***** INPUT *****

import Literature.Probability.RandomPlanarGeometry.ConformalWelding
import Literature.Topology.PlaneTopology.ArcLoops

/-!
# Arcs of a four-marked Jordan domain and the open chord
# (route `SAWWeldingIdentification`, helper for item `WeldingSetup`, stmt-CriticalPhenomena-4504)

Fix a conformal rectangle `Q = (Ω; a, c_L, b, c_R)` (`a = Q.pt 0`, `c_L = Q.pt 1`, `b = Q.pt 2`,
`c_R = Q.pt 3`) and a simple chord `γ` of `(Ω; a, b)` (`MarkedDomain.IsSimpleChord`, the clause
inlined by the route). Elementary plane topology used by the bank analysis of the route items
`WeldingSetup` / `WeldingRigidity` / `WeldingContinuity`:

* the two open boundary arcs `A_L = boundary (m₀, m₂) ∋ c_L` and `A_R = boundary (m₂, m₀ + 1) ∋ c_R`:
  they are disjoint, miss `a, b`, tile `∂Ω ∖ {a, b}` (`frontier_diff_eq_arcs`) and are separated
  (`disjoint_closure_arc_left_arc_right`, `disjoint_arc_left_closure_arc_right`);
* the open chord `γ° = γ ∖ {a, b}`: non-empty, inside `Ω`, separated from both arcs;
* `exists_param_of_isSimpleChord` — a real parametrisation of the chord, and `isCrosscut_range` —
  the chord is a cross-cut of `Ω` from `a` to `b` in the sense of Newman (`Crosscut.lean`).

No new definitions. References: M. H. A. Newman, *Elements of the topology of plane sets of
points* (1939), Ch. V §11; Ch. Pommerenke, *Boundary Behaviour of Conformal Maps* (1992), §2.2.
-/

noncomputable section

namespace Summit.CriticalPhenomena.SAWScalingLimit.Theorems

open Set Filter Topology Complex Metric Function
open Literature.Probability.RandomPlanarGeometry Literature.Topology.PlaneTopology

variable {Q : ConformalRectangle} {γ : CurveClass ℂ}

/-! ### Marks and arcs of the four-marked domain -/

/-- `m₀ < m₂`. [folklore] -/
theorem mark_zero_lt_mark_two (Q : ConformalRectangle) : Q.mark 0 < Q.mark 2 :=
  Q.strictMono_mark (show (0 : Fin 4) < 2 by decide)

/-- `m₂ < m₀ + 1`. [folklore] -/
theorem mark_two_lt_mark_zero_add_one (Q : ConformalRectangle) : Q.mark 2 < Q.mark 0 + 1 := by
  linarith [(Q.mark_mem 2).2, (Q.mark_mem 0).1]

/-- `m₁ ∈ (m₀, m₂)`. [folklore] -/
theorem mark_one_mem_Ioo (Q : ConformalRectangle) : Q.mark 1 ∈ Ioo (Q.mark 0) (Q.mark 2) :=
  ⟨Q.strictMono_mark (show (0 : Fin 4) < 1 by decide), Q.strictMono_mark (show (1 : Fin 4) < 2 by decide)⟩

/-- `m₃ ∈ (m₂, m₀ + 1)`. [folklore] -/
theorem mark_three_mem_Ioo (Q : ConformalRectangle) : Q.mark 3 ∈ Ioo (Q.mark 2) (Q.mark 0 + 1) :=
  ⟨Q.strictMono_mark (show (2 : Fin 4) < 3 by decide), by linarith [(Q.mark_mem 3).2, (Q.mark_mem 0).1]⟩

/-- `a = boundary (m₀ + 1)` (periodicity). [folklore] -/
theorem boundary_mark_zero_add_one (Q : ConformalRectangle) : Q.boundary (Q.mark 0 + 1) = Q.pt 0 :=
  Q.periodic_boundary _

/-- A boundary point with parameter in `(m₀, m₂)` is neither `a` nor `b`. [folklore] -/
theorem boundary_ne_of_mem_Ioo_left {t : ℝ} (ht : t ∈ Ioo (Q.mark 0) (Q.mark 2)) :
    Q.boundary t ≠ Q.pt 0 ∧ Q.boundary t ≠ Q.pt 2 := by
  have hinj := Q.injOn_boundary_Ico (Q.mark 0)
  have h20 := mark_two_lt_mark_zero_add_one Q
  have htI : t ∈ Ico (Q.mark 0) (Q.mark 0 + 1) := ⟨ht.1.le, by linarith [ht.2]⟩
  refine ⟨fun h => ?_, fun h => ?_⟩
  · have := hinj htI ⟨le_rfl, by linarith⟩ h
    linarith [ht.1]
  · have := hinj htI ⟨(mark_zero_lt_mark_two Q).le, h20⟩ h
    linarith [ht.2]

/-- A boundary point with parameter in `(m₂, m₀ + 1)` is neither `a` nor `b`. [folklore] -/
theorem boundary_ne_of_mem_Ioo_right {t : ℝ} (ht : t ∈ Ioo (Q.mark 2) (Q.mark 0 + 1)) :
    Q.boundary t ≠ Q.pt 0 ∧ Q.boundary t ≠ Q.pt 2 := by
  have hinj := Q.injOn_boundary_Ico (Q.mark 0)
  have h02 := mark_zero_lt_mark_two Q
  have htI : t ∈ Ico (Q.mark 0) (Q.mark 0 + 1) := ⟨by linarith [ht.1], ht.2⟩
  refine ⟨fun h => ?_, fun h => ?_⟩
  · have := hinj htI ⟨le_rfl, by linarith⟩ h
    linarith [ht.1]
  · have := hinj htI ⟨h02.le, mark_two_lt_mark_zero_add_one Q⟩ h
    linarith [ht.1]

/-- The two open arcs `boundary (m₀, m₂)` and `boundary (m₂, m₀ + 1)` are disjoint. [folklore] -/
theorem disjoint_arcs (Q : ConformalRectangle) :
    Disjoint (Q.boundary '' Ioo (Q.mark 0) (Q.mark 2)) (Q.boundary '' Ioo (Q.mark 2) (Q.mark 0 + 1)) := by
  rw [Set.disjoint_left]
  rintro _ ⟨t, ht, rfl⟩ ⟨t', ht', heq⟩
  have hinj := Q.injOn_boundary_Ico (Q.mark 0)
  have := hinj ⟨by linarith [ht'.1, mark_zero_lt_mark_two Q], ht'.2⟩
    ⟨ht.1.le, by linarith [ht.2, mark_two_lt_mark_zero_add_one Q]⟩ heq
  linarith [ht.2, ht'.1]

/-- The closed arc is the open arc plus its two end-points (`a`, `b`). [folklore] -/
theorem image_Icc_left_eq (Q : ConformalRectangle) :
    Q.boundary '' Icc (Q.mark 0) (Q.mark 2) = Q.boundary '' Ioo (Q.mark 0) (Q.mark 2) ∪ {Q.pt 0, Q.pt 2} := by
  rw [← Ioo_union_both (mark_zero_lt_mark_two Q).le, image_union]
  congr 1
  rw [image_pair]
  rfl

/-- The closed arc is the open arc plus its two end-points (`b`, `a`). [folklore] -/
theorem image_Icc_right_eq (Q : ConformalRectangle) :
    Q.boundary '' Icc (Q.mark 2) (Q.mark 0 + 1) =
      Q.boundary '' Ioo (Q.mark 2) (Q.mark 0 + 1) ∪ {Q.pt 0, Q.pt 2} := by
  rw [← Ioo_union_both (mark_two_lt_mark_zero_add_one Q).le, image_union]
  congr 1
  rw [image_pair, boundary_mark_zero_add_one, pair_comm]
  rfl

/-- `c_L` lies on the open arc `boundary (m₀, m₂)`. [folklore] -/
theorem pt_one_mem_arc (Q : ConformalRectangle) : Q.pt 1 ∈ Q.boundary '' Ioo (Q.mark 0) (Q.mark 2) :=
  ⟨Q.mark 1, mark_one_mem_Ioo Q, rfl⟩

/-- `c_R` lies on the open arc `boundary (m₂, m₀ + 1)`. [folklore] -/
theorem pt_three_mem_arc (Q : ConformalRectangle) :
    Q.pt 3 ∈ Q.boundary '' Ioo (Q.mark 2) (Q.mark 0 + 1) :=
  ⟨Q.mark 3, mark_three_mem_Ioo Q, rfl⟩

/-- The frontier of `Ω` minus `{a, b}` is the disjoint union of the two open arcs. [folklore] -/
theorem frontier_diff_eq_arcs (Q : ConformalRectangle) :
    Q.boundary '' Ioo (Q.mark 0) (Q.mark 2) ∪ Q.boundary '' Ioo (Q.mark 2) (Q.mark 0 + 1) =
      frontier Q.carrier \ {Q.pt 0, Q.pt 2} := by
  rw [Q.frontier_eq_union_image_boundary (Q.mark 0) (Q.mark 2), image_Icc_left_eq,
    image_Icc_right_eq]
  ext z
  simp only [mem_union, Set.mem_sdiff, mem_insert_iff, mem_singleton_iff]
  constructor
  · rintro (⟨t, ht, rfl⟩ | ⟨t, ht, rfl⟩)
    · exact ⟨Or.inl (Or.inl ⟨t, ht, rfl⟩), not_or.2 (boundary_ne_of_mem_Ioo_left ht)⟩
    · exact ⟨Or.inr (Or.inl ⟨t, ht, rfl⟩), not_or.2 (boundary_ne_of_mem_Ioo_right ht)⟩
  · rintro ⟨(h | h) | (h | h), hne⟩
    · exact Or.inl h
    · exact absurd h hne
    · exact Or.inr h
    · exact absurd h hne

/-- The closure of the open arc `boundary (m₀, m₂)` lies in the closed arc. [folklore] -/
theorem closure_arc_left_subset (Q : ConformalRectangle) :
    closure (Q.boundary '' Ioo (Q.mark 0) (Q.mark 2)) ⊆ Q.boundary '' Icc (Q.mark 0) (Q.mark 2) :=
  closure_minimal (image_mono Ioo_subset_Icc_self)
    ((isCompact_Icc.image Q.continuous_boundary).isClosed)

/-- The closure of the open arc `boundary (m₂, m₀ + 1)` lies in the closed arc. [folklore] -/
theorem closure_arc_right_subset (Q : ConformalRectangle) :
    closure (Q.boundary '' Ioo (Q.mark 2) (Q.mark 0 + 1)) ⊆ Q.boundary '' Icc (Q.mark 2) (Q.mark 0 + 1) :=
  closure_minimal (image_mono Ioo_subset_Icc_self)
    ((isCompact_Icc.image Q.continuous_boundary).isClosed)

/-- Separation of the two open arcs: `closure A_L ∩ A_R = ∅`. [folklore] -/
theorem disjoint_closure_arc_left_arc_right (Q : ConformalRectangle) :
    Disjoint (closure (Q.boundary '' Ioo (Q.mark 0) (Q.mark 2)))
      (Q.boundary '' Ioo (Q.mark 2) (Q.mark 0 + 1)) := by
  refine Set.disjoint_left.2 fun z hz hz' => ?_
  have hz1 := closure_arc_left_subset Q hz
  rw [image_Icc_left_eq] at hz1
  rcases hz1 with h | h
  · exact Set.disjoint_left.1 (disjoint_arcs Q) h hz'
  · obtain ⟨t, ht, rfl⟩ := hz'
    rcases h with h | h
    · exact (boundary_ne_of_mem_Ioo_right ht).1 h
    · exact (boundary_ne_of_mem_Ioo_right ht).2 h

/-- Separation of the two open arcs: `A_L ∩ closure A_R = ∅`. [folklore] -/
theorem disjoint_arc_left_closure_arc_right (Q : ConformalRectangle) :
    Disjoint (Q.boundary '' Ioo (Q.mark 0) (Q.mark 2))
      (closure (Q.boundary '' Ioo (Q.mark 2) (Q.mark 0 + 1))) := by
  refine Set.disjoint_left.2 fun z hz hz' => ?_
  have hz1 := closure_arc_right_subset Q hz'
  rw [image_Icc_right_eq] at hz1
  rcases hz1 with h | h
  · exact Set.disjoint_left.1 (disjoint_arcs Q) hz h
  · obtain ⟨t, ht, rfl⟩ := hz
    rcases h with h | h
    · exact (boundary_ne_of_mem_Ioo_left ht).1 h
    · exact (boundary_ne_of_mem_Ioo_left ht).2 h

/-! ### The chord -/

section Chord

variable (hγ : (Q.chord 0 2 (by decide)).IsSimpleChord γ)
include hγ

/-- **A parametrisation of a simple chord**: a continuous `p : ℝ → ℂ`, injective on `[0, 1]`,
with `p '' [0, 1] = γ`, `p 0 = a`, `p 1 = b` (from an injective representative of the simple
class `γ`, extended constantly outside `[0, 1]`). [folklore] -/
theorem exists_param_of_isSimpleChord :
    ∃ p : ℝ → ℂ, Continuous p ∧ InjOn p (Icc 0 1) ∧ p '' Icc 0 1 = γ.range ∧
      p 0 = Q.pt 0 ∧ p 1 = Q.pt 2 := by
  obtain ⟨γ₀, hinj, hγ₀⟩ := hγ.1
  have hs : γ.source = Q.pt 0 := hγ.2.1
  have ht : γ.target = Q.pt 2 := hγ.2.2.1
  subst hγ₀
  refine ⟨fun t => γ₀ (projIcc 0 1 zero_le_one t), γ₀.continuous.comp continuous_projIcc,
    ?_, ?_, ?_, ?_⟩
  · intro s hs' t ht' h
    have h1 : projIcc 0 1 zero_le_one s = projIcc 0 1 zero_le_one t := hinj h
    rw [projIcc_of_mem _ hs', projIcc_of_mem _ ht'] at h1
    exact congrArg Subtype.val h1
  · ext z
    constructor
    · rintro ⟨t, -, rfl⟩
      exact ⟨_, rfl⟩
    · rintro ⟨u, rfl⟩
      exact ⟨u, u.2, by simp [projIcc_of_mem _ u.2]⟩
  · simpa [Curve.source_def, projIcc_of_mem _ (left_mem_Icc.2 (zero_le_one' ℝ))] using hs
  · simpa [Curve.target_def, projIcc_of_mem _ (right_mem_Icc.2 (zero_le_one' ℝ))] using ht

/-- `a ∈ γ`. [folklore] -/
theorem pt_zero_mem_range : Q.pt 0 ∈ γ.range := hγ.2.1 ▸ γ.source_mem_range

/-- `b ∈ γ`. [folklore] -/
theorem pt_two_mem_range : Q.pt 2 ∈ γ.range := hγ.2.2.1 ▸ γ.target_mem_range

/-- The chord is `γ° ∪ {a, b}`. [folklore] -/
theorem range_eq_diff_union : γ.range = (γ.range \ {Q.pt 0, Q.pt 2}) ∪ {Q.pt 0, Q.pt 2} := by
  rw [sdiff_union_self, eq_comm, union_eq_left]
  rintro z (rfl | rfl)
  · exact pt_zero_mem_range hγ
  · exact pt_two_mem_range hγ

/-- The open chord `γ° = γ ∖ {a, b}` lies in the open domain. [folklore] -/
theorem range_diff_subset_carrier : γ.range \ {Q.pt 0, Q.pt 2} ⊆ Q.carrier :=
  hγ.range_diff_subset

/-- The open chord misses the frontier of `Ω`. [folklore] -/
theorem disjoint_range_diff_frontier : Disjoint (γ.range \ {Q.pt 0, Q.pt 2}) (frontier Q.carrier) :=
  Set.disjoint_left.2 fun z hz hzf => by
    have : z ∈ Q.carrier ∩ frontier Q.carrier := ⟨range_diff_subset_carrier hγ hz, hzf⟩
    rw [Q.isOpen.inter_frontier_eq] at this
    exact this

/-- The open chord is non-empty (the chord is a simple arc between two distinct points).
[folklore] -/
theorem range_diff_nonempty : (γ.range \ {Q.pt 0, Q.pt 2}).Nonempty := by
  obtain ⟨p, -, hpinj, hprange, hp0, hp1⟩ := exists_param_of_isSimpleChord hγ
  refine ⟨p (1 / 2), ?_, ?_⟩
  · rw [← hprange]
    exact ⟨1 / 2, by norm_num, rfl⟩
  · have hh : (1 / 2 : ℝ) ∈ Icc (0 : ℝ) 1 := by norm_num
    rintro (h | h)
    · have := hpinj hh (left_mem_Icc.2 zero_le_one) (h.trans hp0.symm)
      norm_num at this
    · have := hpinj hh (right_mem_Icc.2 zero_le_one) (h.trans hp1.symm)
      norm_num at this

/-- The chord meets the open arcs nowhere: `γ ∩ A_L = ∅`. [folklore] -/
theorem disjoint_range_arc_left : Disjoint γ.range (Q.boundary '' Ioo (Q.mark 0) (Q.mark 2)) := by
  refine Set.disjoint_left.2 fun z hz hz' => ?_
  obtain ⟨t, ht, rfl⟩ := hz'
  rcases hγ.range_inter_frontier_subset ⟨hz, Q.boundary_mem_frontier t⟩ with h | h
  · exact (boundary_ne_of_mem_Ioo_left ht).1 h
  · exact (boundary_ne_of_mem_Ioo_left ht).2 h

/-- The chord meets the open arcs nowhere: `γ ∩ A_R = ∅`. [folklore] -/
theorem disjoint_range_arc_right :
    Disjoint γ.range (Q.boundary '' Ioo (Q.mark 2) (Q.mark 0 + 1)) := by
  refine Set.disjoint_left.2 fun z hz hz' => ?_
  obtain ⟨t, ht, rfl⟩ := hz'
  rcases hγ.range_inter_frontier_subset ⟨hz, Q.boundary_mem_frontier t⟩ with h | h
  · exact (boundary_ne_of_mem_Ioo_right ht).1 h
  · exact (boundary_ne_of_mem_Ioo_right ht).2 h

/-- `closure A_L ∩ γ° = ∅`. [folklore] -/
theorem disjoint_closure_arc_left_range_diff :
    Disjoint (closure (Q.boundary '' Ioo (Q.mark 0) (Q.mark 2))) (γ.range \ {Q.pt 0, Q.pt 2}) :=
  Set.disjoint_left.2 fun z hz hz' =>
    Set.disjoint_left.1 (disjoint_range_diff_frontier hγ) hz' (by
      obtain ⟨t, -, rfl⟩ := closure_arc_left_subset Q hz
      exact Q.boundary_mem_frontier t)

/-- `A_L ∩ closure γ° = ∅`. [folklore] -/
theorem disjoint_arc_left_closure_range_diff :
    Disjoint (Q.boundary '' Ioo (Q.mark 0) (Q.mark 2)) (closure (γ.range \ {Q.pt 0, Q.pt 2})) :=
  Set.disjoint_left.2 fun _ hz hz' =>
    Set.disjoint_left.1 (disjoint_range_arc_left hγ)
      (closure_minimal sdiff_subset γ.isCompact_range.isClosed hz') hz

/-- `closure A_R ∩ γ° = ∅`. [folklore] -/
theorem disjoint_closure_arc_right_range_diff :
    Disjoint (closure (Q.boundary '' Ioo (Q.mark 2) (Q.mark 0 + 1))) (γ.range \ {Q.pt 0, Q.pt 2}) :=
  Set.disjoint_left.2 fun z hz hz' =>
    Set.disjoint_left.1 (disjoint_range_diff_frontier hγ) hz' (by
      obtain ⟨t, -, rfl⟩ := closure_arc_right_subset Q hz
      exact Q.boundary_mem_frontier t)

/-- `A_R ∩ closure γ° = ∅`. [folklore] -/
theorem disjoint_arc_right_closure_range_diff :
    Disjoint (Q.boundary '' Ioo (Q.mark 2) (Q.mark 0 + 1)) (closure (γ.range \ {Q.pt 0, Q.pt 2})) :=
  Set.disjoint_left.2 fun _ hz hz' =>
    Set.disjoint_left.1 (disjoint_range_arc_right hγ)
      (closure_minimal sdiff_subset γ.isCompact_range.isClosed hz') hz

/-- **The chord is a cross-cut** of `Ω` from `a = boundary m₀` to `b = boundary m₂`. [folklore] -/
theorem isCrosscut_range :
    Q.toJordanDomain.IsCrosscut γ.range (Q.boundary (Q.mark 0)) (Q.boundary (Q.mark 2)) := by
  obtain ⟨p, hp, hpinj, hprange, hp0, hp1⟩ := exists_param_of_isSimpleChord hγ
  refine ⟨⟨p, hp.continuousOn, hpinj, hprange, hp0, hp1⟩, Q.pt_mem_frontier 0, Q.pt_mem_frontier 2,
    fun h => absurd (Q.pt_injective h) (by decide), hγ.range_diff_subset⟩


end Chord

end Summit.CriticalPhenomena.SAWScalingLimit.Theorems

*****

▸ WHAT YOU ARE ASKED TO DO
Return every line above in which the string "hpinj" occurs.

▸ ANSWER TO THIS TASK
  obtain ⟨p, -, hpinj, hprange, hp0, hp1⟩ := exists_param_of_isSimpleChord hγ
    · have := hpinj hh (left_mem_Icc.2 zero_le_one) (h.trans hp0.symm)
    · have := hpinj hh (right_mem_Icc.2 zero_le_one) (h.trans hp1.symm)
  obtain ⟨p, hp, hpinj, hprange, hp0, hp1⟩ := exists_param_of_isSimpleChord hγ
  refine ⟨⟨p, hp.continuousOn, hpinj, hprange, hp0, hp1⟩, Q.pt_mem_frontier 0, Q.pt_mem_frontier 2,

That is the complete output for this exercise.